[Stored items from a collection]

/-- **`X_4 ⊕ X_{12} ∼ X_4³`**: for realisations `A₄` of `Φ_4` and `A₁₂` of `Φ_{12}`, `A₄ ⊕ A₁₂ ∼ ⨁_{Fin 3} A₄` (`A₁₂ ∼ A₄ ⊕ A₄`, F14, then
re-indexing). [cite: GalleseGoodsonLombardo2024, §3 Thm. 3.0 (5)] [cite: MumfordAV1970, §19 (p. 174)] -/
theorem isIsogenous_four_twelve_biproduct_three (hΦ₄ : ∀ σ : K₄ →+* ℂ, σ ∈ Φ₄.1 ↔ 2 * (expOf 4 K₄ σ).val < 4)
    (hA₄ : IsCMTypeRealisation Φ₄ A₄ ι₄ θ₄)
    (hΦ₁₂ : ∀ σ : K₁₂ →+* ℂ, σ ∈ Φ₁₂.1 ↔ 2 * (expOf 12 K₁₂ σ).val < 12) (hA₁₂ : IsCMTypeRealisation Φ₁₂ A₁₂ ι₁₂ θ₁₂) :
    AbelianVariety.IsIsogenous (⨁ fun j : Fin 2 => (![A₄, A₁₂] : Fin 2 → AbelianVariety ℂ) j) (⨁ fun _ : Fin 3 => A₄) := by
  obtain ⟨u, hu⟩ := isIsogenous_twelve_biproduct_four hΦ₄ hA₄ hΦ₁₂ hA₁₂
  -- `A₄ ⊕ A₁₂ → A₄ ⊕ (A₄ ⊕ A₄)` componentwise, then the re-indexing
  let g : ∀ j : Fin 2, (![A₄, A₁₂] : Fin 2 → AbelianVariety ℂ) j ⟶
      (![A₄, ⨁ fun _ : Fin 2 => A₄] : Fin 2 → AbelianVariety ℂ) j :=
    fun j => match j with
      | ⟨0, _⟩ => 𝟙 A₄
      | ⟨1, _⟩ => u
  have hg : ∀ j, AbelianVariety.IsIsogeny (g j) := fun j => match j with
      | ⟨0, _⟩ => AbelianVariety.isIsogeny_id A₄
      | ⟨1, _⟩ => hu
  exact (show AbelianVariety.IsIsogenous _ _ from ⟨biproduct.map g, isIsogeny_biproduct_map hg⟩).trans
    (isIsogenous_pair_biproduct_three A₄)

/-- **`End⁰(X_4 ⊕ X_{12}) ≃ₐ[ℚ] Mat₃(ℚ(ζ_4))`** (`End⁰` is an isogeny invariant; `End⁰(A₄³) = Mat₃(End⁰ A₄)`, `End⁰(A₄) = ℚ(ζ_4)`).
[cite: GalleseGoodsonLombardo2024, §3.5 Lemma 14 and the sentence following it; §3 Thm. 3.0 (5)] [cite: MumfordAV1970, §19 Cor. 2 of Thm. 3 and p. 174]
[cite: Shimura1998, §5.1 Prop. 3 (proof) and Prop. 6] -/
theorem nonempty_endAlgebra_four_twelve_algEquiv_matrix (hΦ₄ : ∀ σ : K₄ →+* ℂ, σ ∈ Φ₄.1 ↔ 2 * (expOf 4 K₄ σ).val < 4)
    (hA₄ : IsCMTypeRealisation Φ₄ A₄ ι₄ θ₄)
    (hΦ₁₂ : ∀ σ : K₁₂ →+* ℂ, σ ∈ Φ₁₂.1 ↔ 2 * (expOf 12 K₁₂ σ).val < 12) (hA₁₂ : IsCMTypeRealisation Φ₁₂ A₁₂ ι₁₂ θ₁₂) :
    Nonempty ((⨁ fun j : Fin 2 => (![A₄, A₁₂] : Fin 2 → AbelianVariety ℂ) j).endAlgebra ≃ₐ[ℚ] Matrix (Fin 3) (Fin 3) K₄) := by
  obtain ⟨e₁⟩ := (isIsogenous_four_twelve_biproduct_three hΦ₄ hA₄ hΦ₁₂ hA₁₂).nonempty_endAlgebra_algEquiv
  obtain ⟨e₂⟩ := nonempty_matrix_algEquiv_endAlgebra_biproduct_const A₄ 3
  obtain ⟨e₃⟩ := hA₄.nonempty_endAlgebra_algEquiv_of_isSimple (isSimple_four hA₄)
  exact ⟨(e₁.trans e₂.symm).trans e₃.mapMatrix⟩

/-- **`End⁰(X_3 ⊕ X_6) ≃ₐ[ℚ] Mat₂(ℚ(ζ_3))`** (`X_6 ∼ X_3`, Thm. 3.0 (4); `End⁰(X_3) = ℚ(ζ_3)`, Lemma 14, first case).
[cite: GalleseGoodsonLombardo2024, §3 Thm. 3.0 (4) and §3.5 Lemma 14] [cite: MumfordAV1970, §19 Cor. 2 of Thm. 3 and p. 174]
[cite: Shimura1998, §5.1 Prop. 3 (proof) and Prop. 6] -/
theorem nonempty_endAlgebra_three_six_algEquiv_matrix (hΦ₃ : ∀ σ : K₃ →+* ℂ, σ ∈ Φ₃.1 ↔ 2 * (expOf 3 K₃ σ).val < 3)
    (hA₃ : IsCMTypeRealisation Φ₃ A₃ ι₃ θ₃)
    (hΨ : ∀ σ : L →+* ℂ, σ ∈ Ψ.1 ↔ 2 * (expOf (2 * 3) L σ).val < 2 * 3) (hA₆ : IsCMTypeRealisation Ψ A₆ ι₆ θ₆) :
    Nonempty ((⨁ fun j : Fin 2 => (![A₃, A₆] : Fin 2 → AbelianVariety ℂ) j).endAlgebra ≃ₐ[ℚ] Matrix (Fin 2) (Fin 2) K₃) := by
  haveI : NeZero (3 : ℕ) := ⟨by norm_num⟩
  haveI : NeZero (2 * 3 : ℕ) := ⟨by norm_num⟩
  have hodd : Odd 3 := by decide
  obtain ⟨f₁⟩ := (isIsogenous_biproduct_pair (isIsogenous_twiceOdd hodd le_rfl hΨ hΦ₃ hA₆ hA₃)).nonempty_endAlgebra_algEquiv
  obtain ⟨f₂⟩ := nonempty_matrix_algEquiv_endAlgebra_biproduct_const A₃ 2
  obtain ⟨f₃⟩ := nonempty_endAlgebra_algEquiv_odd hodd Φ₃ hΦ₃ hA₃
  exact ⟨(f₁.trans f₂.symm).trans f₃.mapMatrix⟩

## YOUR INSTRUCTIONS
Your response should contain each line of the entries above that holds the string "hA₁₂".

## RESPONSE BELOW
    (hΦ₁₂ : ∀ σ : K₁₂ →+* ℂ, σ ∈ Φ₁₂.1 ↔ 2 * (expOf 12 K₁₂ σ).val < 12) (hA₁₂ : IsCMTypeRealisation Φ₁₂ A₁₂ ι₁₂ θ₁₂) :
  obtain ⟨u, hu⟩ := isIsogenous_twelve_biproduct_four hΦ₄ hA₄ hΦ₁₂ hA₁₂
    (hΦ₁₂ : ∀ σ : K₁₂ →+* ℂ, σ ∈ Φ₁₂.1 ↔ 2 * (expOf 12 K₁₂ σ).val < 12) (hA₁₂ : IsCMTypeRealisation Φ₁₂ A₁₂ ι₁₂ θ₁₂) :
  obtain ⟨e₁⟩ := (isIsogenous_four_twelve_biproduct_three hΦ₄ hA₄ hΦ₁₂ hA₁₂).nonempty_endAlgebra_algEquiv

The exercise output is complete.